Although the HNH domain acts as a DNA cleavage module in a number of the HNH-containing proteins, we could not detect the degradation of DNA substrates with the isolated HNH domain (Fig. 3C). We therefore considered the possibility that ZRANB3 possesses nucleolytic activity that requires not only the HNH domain, but also the ATPase activity contained within the helicase core. To test this hypothesis, we constructed corresponding ZRANB3 mutants by introducing K65R and H1021A changes into the helicase core and HNH domain, respectively. Lys 65 is a conserved residue in the ATP-binding Walker A motif of ZRANB3, and mutations of the analogous residue in other ATPases typically yield ATPase-deficient enzymes (Smith and Peterson 2005). On the other hand, His 1021 is a conserved catalytic residue in the HNH motif, and its mutation abrogated the nucleolytic activity of several HNH nucleases (Walker et al. 2002). We purified mutant ZRANB3 enzymes (Supplemental Fig. 3B) and first evaluated their ATPase activity.

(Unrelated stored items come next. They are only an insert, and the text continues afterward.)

import Summits.HubbardSuperconductivity.HubbardSuperconductivity.Theorems.AnisotropyChordTransferFibre3FinXDEvalW

/-!
# Route `AnisotropyChord` / H0 rotor rung: FIN per-`L` SIDE-CONDITION cell facts, `L = 23` (GM₃ cells 146–146)

Kernel facts `sdCellAnyZ 23 (49/50) 20 la lb (c, bn, aD) = true` (regime clause `mHole ≥ 0 ∧ facMI·η·(aD + b/(2+cos θ)) < c` on the cell, or vacuity), g5's `xbEval` objects, `decide +kernel`.
Prover seat `hubbard-h0-rotor-p3` g7; helper for piece A = stmt-HubbardSuperconductivity-23918 of rung 19089 (`--supports`, helper class).
WHAT THIS IS NOT: nothing here proves superconductivity in the Hubbard model (rotor TARGET as worded stays FALSE, g15 verdict); kernel facts /
assembly for ONE conditional reduction at one `L`.
-/

set_option linter.dupNamespace false
set_option autoImplicit false

namespace Summit.HubbardSuperconductivity.HubbardSuperconductivity.Theorems.AnisotropyChord.Transfer.Fibre3

namespace FinXD

/-- side-condition cell `[3729046409663823, 3822272569905419]` of `L = 23` (`cert`). [folklore] -/
theorem sd23_146 : sdCellAnyZ 23 (49/50 : ℚ) 20 3729046409663823 3822272569905419 ((1/2 : ℚ), (31 : ℕ), (2/25 : ℚ)) = true := by (rw [← sdCellAnyZW_eq]; decide +kernel)

end FinXD

end Summit.HubbardSuperconductivity.HubbardSuperconductivity.Theorems.AnisotropyChord.Transfer.Fibre3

The ATPase activity of ZRANB3 is barely detectable in the absence of exogenous DNA, but its stimulation can be observed by the addition of DNA—most significantly in the presence of fork DNA (Fig. 3B; Supplemental Fig. 3E,F; Yusufzai and Kadonaga 2010). Importantly, the ATPase activity was abolished by the K65R mutation, whereas the H1021A mutant retained activity comparable with wild-type ZRANB3. We next tested the ability of the K65R and H1021A mutants to cleave fork DNA structures. We used 5′ fluorescently labeled substrate (as indicated in Fig. 3D) and incubated it with the wild-type and mutant ZRANB3 proteins in the presence of ATP. Interestingly, while wild-type ZRANB3 catalyzed the conversion of the splayed duplex into the faster-migrating product, neither K65R, H1021A, nor the ZRANB3 mutant lacking the HNH domain (ΔHNH mutant) displayed such activity (Fig. 3D; Supplemental Fig. 4A,B). Additionally, the cleavage of fork DNA substrate could not be detected with wild-type ZRANB3 in the absence of ATP (Fig. 3D; Supplemental Fig. 4A). Collectively, these results demonstrate that ZRANB3 acts as an ATP-dependent HNH nuclease.

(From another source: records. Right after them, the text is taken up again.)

import Mathlib
import Literature.NumberTheory.Transcendental.KZCalculusProofs
import Literature.NumberTheory.Transcendental.KZLogCalculusProofs
import Literature.NumberTheory.Transcendental.KZSemiCanonicalReductionProofs
import Summits.KontsevichZagierPeriods.KontsevichZagierPeriods.Theorems.HyperbolicBlochOffTetraSectorKernelStubSimilarityMove
import Summits.KontsevichZagierPeriods.KontsevichZagierPeriods.Theorems.HyperbolicBlochOffTetraSectorKernelRungZeroIntervals
import Summits.KontsevichZagierPeriods.KontsevichZagierPeriods.Theorems.HyperbolicBlochOffTetraSectorKernelStubAngleKernelAlgebra
import Summits.KontsevichZagierPeriods.KontsevichZagierPeriods.Theorems.HyperbolicBlochOffTetraSectorKernelStubVPiece
import Summits.KontsevichZagierPeriods.KontsevichZagierPeriods.Theorems.LinRedNormalFormArrangementNormalFormStubRebaseOneTools

/-!
# Stub `stub_angleKernel` — crux `OffTetraSectorKernel`, line `odd-hyperbolic-ladder` (skeleton v4, lead c3)

Rung 1 of the hyperbolic scissors ladder (areas of `ℚ̄`-geodesic polygons of the hyperbolic plane, upper
half-plane model `p : Fin 2 → ℝ`, `x = p 0`, `t = p 1`, density `t⁻²`): **every `ℤ`-linear relation among areas
of V-pieces `V α β a c = {α < x < β, 0 < t, c < (x − a)² + t²}` is a Kontsevich–Zagier relation.**

* §1 (landed separately: `…StubAngleKernelAlgebra.lean`) ANGLE ALGEBRA of the standard doubly-ideal triangles `Std γ = V γ 1 0 1` (area `arccos γ`): from the
  three-triangle relation (`stub_threeTriangles`, a hypothesis here) the classes `U θ = [Std (cos θ)]` add like
  angles — `U A + U B ≡ U (A + B)` for `A + B ≤ π` and `U A + U B ≡ U π + U (A + B − π)` beyond — so every finite
  sum of them is a MULTI-TURN CLASS `q • U π + U θ` (`θ ∈ [0, π)`) determined by the total angle alone; a
  `ℤ`-relation among the angles makes the positive and the negative side the same multi-turn class
  (`angleKernel_stdKernel`). The value relation is used exactly once, as the equality of two real numbers
  (cf. `Cruxes/OffTetraSectorKernel/Disproof.lean`, `false_without_evalZero`); no transcendence input.
* §2 NORMAL FORM: one boundary similarity `x ↦ (x − a)/√c`, `t ↦ t/√c` (rule (2), landed `stub_similarityMove`)
  and one domain-additivity move (rule (1a)) give `[V α β a c] ≡ [Std ((α−a)/√c)] − [Std ((β−a)/√c)]`.
* §3 the registered stub `stub_angleKernel`.

References: M. Kontsevich, D. Zagier, *Periods* (2001), §1.2; J. Ratcliffe, *Foundations of hyperbolic
manifolds*, §3.5 (area of geodesic polygons); W. D. Neumann, *Hilbert's 3rd problem and invariants of
3-manifolds* (1998), §2 (scissors congruence ladder).
-/

noncomputable section

open Set MeasureTheory Real
open Literature.NumberTheory.Transcendental

namespace Summit.KontsevichZagierPeriods.HyperbolicBloch.OffTetraSectorKernel

/-! ### §2 Normal form of a V-piece -/

section NormalForm

variable {V : ℝ → ℝ → ℝ → ℝ → Set (Fin 2 → ℝ)}
  (hV : ∀ α β a c, V α β a c = {p | α < p 0 ∧ p 0 < β ∧ 0 < p 1 ∧ c < (p 0 - a) ^ 2 + p 1 ^ 2})
include hV

omit hV in
/-- `(u − a)² ≤ c`, `0 < c` ⟹ `−1 ≤ (u − a)/√c ≤ 1`. [folklore] -/
theorem angleKernel_normalised_mem {u a c : ℝ} (hc : 0 < c) (hu : (u - a) ^ 2 ≤ c) :
    -1 ≤ (u - a) * (Real.sqrt c)⁻¹ ∧ (u - a) * (Real.sqrt c)⁻¹ ≤ 1 := by
  have hR : 0 < Real.sqrt c := Real.sqrt_pos.mpr hc
  have habs : |u - a| ≤ Real.sqrt c := by
    rw [← Real.sqrt_sq_eq_abs]
    exact Real.sqrt_le_sqrt hu
  rw [abs_le] at habs
  rw [← div_eq_mul_inv, le_div_iff₀ hR, div_le_iff₀ hR]
  constructor <;> linarith

omit hV in
/-- The boundary similarity `(x, t) ↦ ((x − a)/√c, t/√c)` in the `Fin.snoc` form of `stub_similarityMove`
(`n = 1`, scale `(√c)⁻¹`, `A = 1`, translation `−a/√c`): its two components. [folklore] -/
theorem angleKernel_simil_apply (a c : ℝ) (p : Fin 2 → ℝ) :
    (Fin.snoc (α := fun _ => ℝ) ((Real.sqrt c)⁻¹ • (1 : Matrix (Fin 1) (Fin 1) ℝ).mulVec (Fin.init p) +
        ![-a * (Real.sqrt c)⁻¹]) ((Real.sqrt c)⁻¹ * p (Fin.last 1)) : Fin 2 → ℝ) 0 =
        (p 0 - a) * (Real.sqrt c)⁻¹ ∧
      (Fin.snoc (α := fun _ => ℝ) ((Real.sqrt c)⁻¹ • (1 : Matrix (Fin 1) (Fin 1) ℝ).mulVec (Fin.init p) +
        ![-a * (Real.sqrt c)⁻¹]) ((Real.sqrt c)⁻¹ * p (Fin.last 1)) : Fin 2 → ℝ) 1 =
        p 1 * (Real.sqrt c)⁻¹ := by
  constructor
  · simp [Fin.snoc, Matrix.one_mulVec, Fin.init]
    ring
  · simp [Fin.snoc]
    ring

We also compared the activity of ZRANB3 with the activity of FEN1, a structure-specific nuclease that removes 5′ overhanging DNA flaps during DNA replication and repair. Both ZRANB3 and FEN1 cleaved model fork DNA structures; however, while the reaction with FEN1 yielded a DNA duplex containing 3′ overhangs, ZRANB3 cleaved the opposite DNA strand, generating a duplex with 5′ overhangs (Fig. 3D; Supplemental Fig. 4A,C). Such polarity demonstrated that ZRANB3 cleaves the DNA template of the leading strand.

To additionally confirm that ZRANB3 acts as an endonuclease and to exclude a possibility that the mapped 5′-end-labeled products in Figure 3, C and D, arise as a result of 3′-to-5′ exonuclease activity, we incubated ZRANB3 with 3′ fluorescently labeled substrate (as indicated in Fig. 3E). Consistent with the endonucleolytic activity, we observed the formation of a 3′ fluorescently labeled ssDNA (Fig. 3E). Furthermore, we could not detect 3′ fluorescently labeled nucleotides, which would be expected to accumulate as a result of exonuclease activity. We therefore conclude that ZRANB3 acts as an endonuclease.

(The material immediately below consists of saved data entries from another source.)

import Summits.Ventures.PackingBounds.Energy.TenPointCkSixUnique
import Summits.Ventures.PackingBounds.Energy.TenPointCkSixOptimal
import Summits.Ventures.PackingBounds.Configurations.OrthogonalPentagonsEnergy
import HarnessLib

/-!
# Ten points on `S³`, potential `(1+⟪x,y⟫)^6`: the ground state is two orthogonal regular pentagons (unique up to isometry)

Framing: lottery ticket; floor = certified bounds/negative ranges. Venture `PackingBounds`, cell
`pub-packcert`, energy family E3PT (pub-packcert-energy gen 15; n = 4, d = 8 kernel route = KERNEL-D6 double data route, size-split, list-route SOS bridge).

Assembly of `TenPointCkSix.ck6_ten_points_rigid` (a minimiser has all inner products in `{0, (√5-1)/4, -(√5+1)/4}`) and
`TenPointCkSix.ck6_ten_points_balanced` (`Σ x = 0`) with the classification `Config.OrthogonalPentagonsUnique.isometric` of ten-point
`{0, cos 72°, cos 144°}`-codes of `ℝ⁴` with vanishing Gram row sums (two regular pentagons in orthogonal planes): any two minimisers are
isometric, and every minimiser is an isometric image of the explicit configuration of `TenPointCkSix.pentagons_ck6_energy`.
-/

noncomputable section

open Finset
open scoped RealInnerProductSpace

namespace Summit.Ventures.PackingBounds.Energy.TenPointCkSix

open Summit.Ventures.PackingBounds.Config

/-- A minimiser of the `(1+t)^6`-energy of ten points on `S³` is a ten-point `{0, cos 72°, cos 144°}`-code with vanishing Gram row sums. -/
theorem isCode_of_minW6 (C : Finset (EuclideanSpace ℝ (Fin 4))) (hC : ∀ x ∈ C, ‖x‖ = 1) (h10 : C.card = 10)
    (hmin : ∑ x ∈ C, ∑ y ∈ C.erase x, (1 + inner ℝ x y) ^ 6 = ((1205 : ℝ)/8)) :
    OrthogonalPentagonsUnique.IsCode C :=
  OrthogonalPentagonsUnique.isCode_of hC (ck6_ten_points_rigid C hC h10 hmin) (ck6_ten_points_balanced C hC h10 hmin)

/-- **`(1+t)^6`-energy of ten points on `S³`, uniqueness:** any two minimisers (`Σ_{x≠y} (1+⟪x,y⟫)^6 = 1205/8`) are related
by a linear isometry of `ℝ⁴` (both are two orthogonal regular pentagons). -/
theorem minimisers_isometric (C C' : Finset (EuclideanSpace ℝ (Fin 4)))
    (hC : ∀ x ∈ C, ‖x‖ = 1) (h10 : C.card = 10)
    (hmin : ∑ x ∈ C, ∑ y ∈ C.erase x, (1 + inner ℝ x y) ^ 6 = ((1205 : ℝ)/8))
    (hC' : ∀ x ∈ C', ‖x‖ = 1) (h10' : C'.card = 10)
    (hmin' : ∑ x ∈ C', ∑ y ∈ C'.erase x, (1 + inner ℝ x y) ^ 6 = ((1205 : ℝ)/8)) :
    ∃ Ψ : EuclideanSpace ℝ (Fin 4) ≃ₗᵢ[ℝ] EuclideanSpace ℝ (Fin 4), C' = C.image Ψ :=
  OrthogonalPentagonsUnique.isometric (isCode_of_minW6 C hC h10 hmin) h10 (isCode_of_minW6 C' hC' h10' hmin') h10'

/-- **Ground state unique up to isometry:** there is a minimising configuration (two orthogonal regular pentagons) of which every
minimiser of `Σ_{x≠y} (1+⟪x,y⟫)^6` over ten unit vectors of `ℝ⁴` is an isometric image. -/
theorem ground_state_unique : ∃ C₀ : Finset (EuclideanSpace ℝ (Fin 4)), C₀.card = 10 ∧ (∀ x ∈ C₀, ‖x‖ = 1) ∧
    ∑ x ∈ C₀, ∑ y ∈ C₀.erase x, (1 + inner ℝ x y) ^ 6 = ((1205 : ℝ)/8) ∧
    ∀ C : Finset (EuclideanSpace ℝ (Fin 4)), (∀ x ∈ C, ‖x‖ = 1) → C.card = 10 →
      ∑ x ∈ C, ∑ y ∈ C.erase x, (1 + inner ℝ x y) ^ 6 = ((1205 : ℝ)/8) →
      ∃ Ψ : EuclideanSpace ℝ (Fin 4) ≃ₗᵢ[ℝ] EuclideanSpace ℝ (Fin 4), C = C₀.image Ψ := by
  obtain ⟨C₀, hc0, hn0, he0⟩ := pentagons_ck6_energy
  exact ⟨C₀, hc0, hn0, he0, fun C hC h10 hmin => minimisers_isometric C₀ C hn0 hc0 he0 hC h10 hmin⟩

/-- **Ground-state energy for every pair potential:** a minimiser of the `(1+t)^6`-energy of ten points on `S³` has
`Σ_{x≠y} a(⟪x,y⟫) = 10·(2a(cos 144°) + 2a(cos 72°) + 5a(0))` — the distance distribution of two orthogonal regular pentagons. -/
theorem ground_state_energy (C : Finset (EuclideanSpace ℝ (Fin 4))) (hC : ∀ x ∈ C, ‖x‖ = 1) (h10 : C.card = 10)
    (hmin : ∑ x ∈ C, ∑ y ∈ C.erase x, (1 + inner ℝ x y) ^ 6 = ((1205 : ℝ)/8)) (a : ℝ → ℝ) :
    ∑ x ∈ C, ∑ y ∈ C.erase x, a (inner ℝ x y)
      = (10 : ℝ) * (2 * a ((-1 - Real.sqrt 5) / 4) + 2 * a ((-1 + Real.sqrt 5) / 4) + 5 * a 0) :=
  OrthogonalPentagonsUnique.energy_eq (isCode_of_minW6 C hC h10 hmin) h10 a

end Summit.Ventures.PackingBounds.Energy.TenPointCkSix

To determine the structural preferences for the endonuclease activity of ZRANB3, we tested a range of DNA substrates (Fig. 3F). As shown in Figure 3G and Supplemental Figure 4, D and E, ZRANB3 efficiently cleaved a splayed DNA duplex and displayed weak activity with the DNA duplex containing a 10-nucleotide (nt) bubble. In contrast, no activity could be observed with ssDNA and dsDNA, a four-way junction, a splayed DNA duplex containing a short 13-nt flap, or a DNA duplex containing a 3′ overhang. Furthermore, ZRANB3 cleaved 5′ flap structures (albeit less efficiently than a splayed duplex) but could not digest 3′ flap structures (Fig. 3G). These results indicate that structural constraints around the branch point of the DNA fork define its suitability for cleavage by ZRANB3. Additional experiments fine-mapped the cleavage site of ZRANB3, which occurred in the double-stranded region of the fork DNA substrate, preferentially 2 nt from the branch point (Fig. 4A). In contrast, FEN1 cleaved the opposite strand of the fork DNA structure, also in the double-stranded region, but only 1 nt from the branch point (Fig. 4A).

Figure 4.

Figure 4.

(A) ZRANB3 cleaves DNA forks in the dsDNA region 2 nt from the branch point. ZRANB3 and FEN1 were incubated with the indicated fluorescently labeled DNA substrates. ATP was added to the reactions with ZRANB3. Reactions were resolved by denaturing polyacrylamide gel electrophoresis, and mobility of the obtained products was compared with the fluorescently labeled ssDNA markers. (B) Cleavage of fork DNA by ZRANB3 yields a 3′-OH end that can be extended by DNA polymerase. The splayed DNA duplex fluorescently labeled at the 5′ end (shown in the picture) was incubated with or without ZRANB3 in the presence of ATP. Polη and dNTPs were then added to the reaction to support extension of the cleaved DNA strand. Products were analyzed by denaturing polyacrylamide gel electrophoresis. Experimental outline is shown on the right.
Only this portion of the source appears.